RFC: Upstreaming elements of the MLGO tooling

As part of the effort to enable machine learning guided optimization (MLGO) within LLVM ([RFC] MLGO Regalloc: learned eviction policy for regalloc, RFC: a practical mechanism for applying Machine Learning for optimization policies in LLVM) , there have been a variety of utilities upstreamed into LLVM. However, along with the machinery available for MLGO in upstream LLVM, a variety of other tools have also been developed out of tree in GitHub - google/ml-compiler-opt: Infrastructure for Machine Learning Guided Optimization (MLGO) in LLVM.. One of the key elements is the corpus extraction tooling that supports generating corpora of LLVM IR from software projects using various build systems. There are a couple reasons we’re interested in upstreaming this tooling:

  • It’s non-prescriptive. The corpus extraction tooling doesn’t bind a user into any specific ML framework or any other paradigm, still allowing for a large amount of flexibility, enabling other projects rather than prescribing how they should be performed.
  • It’s highly coupled to compilation flags/facilities provided within the compiler. Having these corpus extraction utilities available in upstream LLVM allows for flags and the tooling to be updated at the same time.
  • It puts more of the tooling to fully take advantage of the upstream MLGO infrastructure in a common place that anyone working on the compiler will already have, making collaboration easier.

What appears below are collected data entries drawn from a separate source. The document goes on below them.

import Literature.NumberTheory.EllipticCurves.GeomPointReduction
import Literature.NumberTheory.EllipticCurves.TorsionCardinality
import Literature.NumberTheory.EllipticCurves.TateModule
import Mathlib.AlgebraicGeometry.EllipticCurve.DivisionPolynomial.Degree
import Mathlib.FieldTheory.IsAlgClosed.Basic
import HarnessLib

/-!
# Torsion points are algebraic: `E[n](L) = E[n](K̄)` for every field `L ⊇ K̄`, and `T_p E(K̄) ≅ T_p E(L)`

Topic `Literature/NumberTheory/EllipticCurves` (Silverman AEC III.§7, VII: the torsion of `E` over any algebraically closed field
containing `K̄` is already defined over `K̄`). For an elliptic curve `V` over an ALGEBRAICALLY CLOSED field `K̄`, a field
homomorphism `g : K̄ → L` and `n` with `n ≠ 0` in `K̄`:

* `exists_eq_of_eval_map_eq_zero` — a root in `L` of a non-zero polynomial over `K̄` is the image of a root in `K̄`;
* **`exists_mapPointHom_eq_of_zsmul_eq_zero`** — every `n`-torsion point of `V(L)` (= `(V.map g)(L)`) is the image under
  `mapPointHom g` of a (unique, `mapPointHom_injective`) `n`-torsion point of `V(K̄)`: its `x`-coordinate is a root of the `n`-division
  polynomial `ΨSq n ≠ 0` (tree `zsmul_some_eq_zero_iff_eval_ΨSq`, Mathlib `ΨSq_ne_zero`), its `y`-coordinate a root of the monic
  Weierstrass quadratic;
* **`tateModuleMapEquiv`**: for a prime `p` with `(p : K̄) ≠ 0`, `T_p V(K̄) ≃ₗ[ℤ_p] T_p V(L)` along `g` (`TateModule.map` of
  `mapPointHom g`, bijective).

Used with `K̄ = F̄`, `L = ℂ_F` to identify the Tate module of the geometric points with the Tate module of the `ℂ_F`-points
(`PAdicHodge/AinfWeierstrassTateModuleMatching`, matching lane (M) of
`Summits/…/Cruxes/StarredOptimalManinUnitFiveSeven/Lines/kato-lever-hDR-M-matching.md`). BSD / K★: infrastructure; nothing about elliptic
curves over number fields is proved here.

## References
* J. H. Silverman, *The Arithmetic of Elliptic Curves* (2009), III.§7 (Tate module), Exercise 3.7, VII.§3. [SilvermanAEC2009]
-/

noncomputable section

open scoped Classical
open Polynomial

namespace Literature.NumberTheory.EllipticCurves

section Algebraic

variable {Kb : Type*} [Field Kb] [IsAlgClosed Kb] {L : Type*} [Field L] (g : Kb →+* L)

/-- **A root in `L` of a non-zero polynomial over an algebraically closed field `K̄ ⊆ L` comes from `K̄`** (the polynomial has all its
`natDegree` roots in `K̄`, Mathlib `IsAlgClosed.card_roots_eq_natDegree`, `roots_map_of_injective_of_card_eq_natDegree`).
[cite: SilvermanAEC2009, III.§7] -/
theorem exists_eq_of_eval_map_eq_zero {q : Kb[X]} (hq : q ≠ 0) {x : L} (hx : (q.map g).eval x = 0) : ∃ a : Kb, g a = x := by
  have hroots := Polynomial.roots_map_of_injective_of_card_eq_natDegree g.injective
    (IsAlgClosed.card_roots_eq_natDegree (p := q))
  have hx' : x ∈ (q.map g).roots := (Polynomial.mem_roots (Polynomial.map_ne_zero hq)).mpr hx
  rw [← hroots, Multiset.mem_map] at hx'
  obtain ⟨a, -, ha⟩ := hx'
  exact ⟨a, ha⟩

variable (V : WeierstrassCurve Kb)

/-- The Weierstrass quadratic in `y` over the abscissa `a`: `Y² + (a₁a + a₃)Y − (a³ + a₂a² + a₄a + a₆)`. [cite: SilvermanAEC2009, III.§1] -/
def yQuadratic (a : Kb) : Kb[X] :=
  X ^ 2 + C (V.a₁ * a + V.a₃) * X - C (a ^ 3 + V.a₂ * a ^ 2 + V.a₄ * a + V.a₆)

omit [IsAlgClosed Kb] in
/-- The Weierstrass quadratic is monic of degree `2`, hence non-zero. [cite: SilvermanAEC2009, III.§1] -/
theorem yQuadratic_ne_zero (a : Kb) : yQuadratic V a ≠ 0 := by
  have hm : (yQuadratic V a).Monic := by
    rw [yQuadratic]
    refine Monic.sub_of_left (Monic.add_of_left (monic_X_pow 2) ?_) ?_
    · exact (degree_C_mul_X_le _).trans_lt (by rw [degree_X_pow]; norm_num)
    · exact degree_C_le.trans_lt (by rw [degree_add_eq_left_of_degree_lt] <;> rw [degree_X_pow] <;>
        [norm_num; exact (degree_C_mul_X_le _).trans_lt (by norm_num)])
  exact hm.ne_zero

omit [IsAlgClosed Kb] in
/-- The equation of `V.map g` at `(g a, y)` says `y` is a root of the image of the Weierstrass quadratic over `a`.
[cite: SilvermanAEC2009, III.§1] -/
theorem eval_map_yQuadratic_eq_zero {a : Kb} {y : L} (h : (V.map g).toAffine.Equation (g a) y) :
    ((yQuadratic V a).map g).eval y = 0 := by
  rw [WeierstrassCurve.Affine.equation_iff] at h
  simp only [WeierstrassCurve.map_a₁, WeierstrassCurve.map_a₂, WeierstrassCurve.map_a₃, WeierstrassCurve.map_a₄,
    WeierstrassCurve.map_a₆] at h
  simp only [yQuadratic, Polynomial.map_sub, Polynomial.map_add, Polynomial.map_pow, Polynomial.map_mul, Polynomial.map_X,
    Polynomial.map_C, map_add, map_mul, map_pow, eval_sub, eval_add, eval_pow, eval_mul, eval_X, eval_C]
  linear_combination h

omit [IsAlgClosed Kb] in
/-- A root of the Weierstrass quadratic over `a` is an ordinate over `a`. [cite: SilvermanAEC2009, III.§1] -/
theorem equation_of_eval_yQuadratic_eq_zero {a b : Kb} (h : (yQuadratic V a).eval b = 0) : V.toAffine.Equation a b := by
  rw [WeierstrassCurve.Affine.equation_iff]
  simp only [yQuadratic, eval_sub, eval_add, eval_pow, eval_mul, eval_X, eval_C] at h
  linear_combination h

variable [hV : V.IsElliptic]

/-- **Torsion points are algebraic**: an `n`-torsion point of `V(L)` (`n ≠ 0` in `K̄`) is the image under `mapPointHom g` of an
`n`-torsion point of `V(K̄)` — its abscissa is a root of `ΨSq n ≠ 0`, its ordinate a root of the Weierstrass quadratic, both defined
over the algebraically closed `K̄`. [cite: SilvermanAEC2009, III.§7] -/
theorem exists_mapPointHom_eq_of_zsmul_eq_zero {n : ℤ} (hn : (n : Kb) ≠ 0) {P : (V.map g).toAffine.Point} (hP : n • P = 0) :
    ∃ Q : V.toAffine.Point, V.mapPointHom g Q = P ∧ n • Q = 0 := by
  rcases P with _ | ⟨x, y, h⟩
  · exact ⟨0, map_zero _, smul_zero _⟩
  · -- the abscissa
    have hΨ : ((V.map g).ΨSq n).eval x = 0 := ((V.map g).zsmul_some_eq_zero_iff_eval_ΨSq h n).mp hP
    rw [WeierstrassCurve.map_ΨSq] at hΨ
    obtain ⟨a, rfl⟩ := exists_eq_of_eval_map_eq_zero g (V.ΨSq_ne_zero hn) hΨ
    -- the ordinate
    obtain ⟨b, rfl⟩ := exists_eq_of_eval_map_eq_zero g (yQuadratic_ne_zero V a) (eval_map_yQuadratic_eq_zero g V h.1)
    have hab : V.toAffine.Equation a b := by
      refine equation_of_eval_yQuadratic_eq_zero V ?_
      have h2 := eval_map_yQuadratic_eq_zero g V h.1
      rwa [Polynomial.eval_map, Polynomial.eval₂_hom, map_eq_zero_iff g g.injective] at h2
    have hns : V.toAffine.Nonsingular a b := (WeierstrassCurve.Affine.equation_iff_nonsingular (W := V)).mp hab
    refine ⟨.some a b hns, ?_, ?_⟩
    · rw [WeierstrassCurve.mapPointHom_some]
    · apply WeierstrassCurve.mapPointHom_injective V g
      rw [map_zsmul, WeierstrassCurve.mapPointHom_some, map_zero]
      exact hP

omit [IsAlgClosed Kb] hV in
/-- Uniqueness: the `n`-torsion point of `V(K̄)` over a given `n`-torsion point of `V(L)` is unique (`mapPointHom` is injective).
[cite: SilvermanAEC2009, III.§7] -/
theorem mapPointHom_zsmul_eq_zero_iff {n : ℤ} (Q : V.toAffine.Point) : n • V.mapPointHom g Q = 0 ↔ n • Q = 0 := by
  rw [← map_zsmul, ← (V.mapPointHom g).map_zero]
  exact (WeierstrassCurve.mapPointHom_injective V g).eq_iff

end Algebraic

/-! ## Tate modules: `T_p V(K̄) ≅ T_p V(L)` -/

section Tate

variable {Kb : Type*} [Field Kb] [IsAlgClosed Kb] {L : Type*} [Field L] (g : Kb →+* L) (V : WeierstrassCurve Kb)
  [hV : V.IsElliptic] (p : ℕ) [Fact p.Prime]

/-- **`T_p V(K̄) ≃ₗ[ℤ_p] T_p V(L)`** along a field homomorphism `g : K̄ → L` out of an algebraically closed field in which `p ≠ 0`
(injective by `mapPointHom_injective`, surjective because `p`-power torsion points are algebraic). [cite: SilvermanAEC2009, III.§7] -/
def tateModuleMapEquiv (hp : (p : Kb) ≠ 0) :
    TateModule V.toAffine.Point p ≃ₗ[ℤ_[p]] TateModule (V.map g).toAffine.Point p :=
  LinearEquiv.ofBijective (TateModule.map p (V.mapPointHom g))
    ⟨by
      intro a b h
      refine TateModule.ext fun n => WeierstrassCurve.mapPointHom_injective V g ?_
      have hn := congrArg (TateModule.proj p n) h
      rwa [TateModule.proj_map, TateModule.proj_map] at hn,
     by
      intro τ
      have hpn : ∀ n : ℕ, (((p ^ n : ℕ) : ℤ) : Kb) ≠ 0 := fun n => by
        rw [Int.cast_natCast, Nat.cast_pow]; exact pow_ne_zero n hp
      -- choose the algebraic preimages
      have hex : ∀ n : ℕ, ∃ Q : V.toAffine.Point, V.mapPointHom g Q = TateModule.proj p n τ := fun n => by
        obtain ⟨Q, hQ, -⟩ := exists_mapPointHom_eq_of_zsmul_eq_zero g V (n := ((p ^ n : ℕ) : ℤ)) (hpn n)
          (P := TateModule.proj p n τ) (by rw [natCast_zsmul]; exact TateModule.pow_smul_proj n τ)
        exact ⟨Q, hQ⟩
      choose Q hQ using hex
      refine ⟨TateModule.mk Q (fun n => ?_) (fun n => ?_), TateModule.ext fun n => ?_⟩
      · apply WeierstrassCurve.mapPointHom_injective V g
        rw [map_nsmul, hQ, map_zero]; exact TateModule.pow_smul_proj n τ
      · apply WeierstrassCurve.mapPointHom_injective V g
        rw [map_nsmul, hQ, hQ]; exact TateModule.smul_proj_succ n τ
      · rw [TateModule.proj_map, TateModule.proj_mk, hQ]⟩

/-- Unfolding `tateModuleMapEquiv`: componentwise `mapPointHom g`. [cite: SilvermanAEC2009, III.§7] -/
@[simp] theorem proj_tateModuleMapEquiv (hp : (p : Kb) ≠ 0) (τ : TateModule V.toAffine.Point p) (n : ℕ) :
    TateModule.proj p n (tateModuleMapEquiv g V p hp τ) = V.mapPointHom g (TateModule.proj p n τ) := rfl

end Tate

end Literature.NumberTheory.EllipticCurves

end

As part of this transition, we would be moving the corpus extraction tooling from GitHub - google/ml-compiler-opt: Infrastructure for Machine Learning Guided Optimization (MLGO) in LLVM. to within the LLVM monorepo, specifically under llvm/py/mlgo. We would use namespace packaging (Packaging namespace packages - Python Packaging User Guide) to create a llvm.mlgo package with our tooling. The llvm.* namespace would be open for others to extend with their own utilities. However, we’re open to other ideas on where exactly things should be placed.The exact files/tests/associated utilities can be seen in [MLGO] Upstream the corpus extraction tooling by boomanaiden154 · Pull Request #72319 · llvm/llvm-project · GitHub. We would be making a couple minor changes to the existing code to make it consistent with the rest of the LLVM project:

  • Decouple the current libraries/scripts from GitHub - google/ml-compiler-opt: Infrastructure for Machine Learning Guided Optimization (MLGO) in LLVM. so they are in a suitable state for being introduced upstream.
  • Remove extra dependencies from the scripts as necessary and keep dependency-using prescriptive parts of the tooling that enable certain (internal) use cases in the existing google/ml-compiler-opt repository.
  • Reformat the code with black to use consistent formatting with the rest of the LLVM monorepo.
  • Add CI to publish the library as a PyPI package with the rest of the LLVM release process and as a nightly build.
  • Change out the license headers.

We believe this change should be relatively unobtrusive as it doesn’t change any defaults and should be a relatively small addition, but we want to obtain community feedback on this proposal before taking the next steps.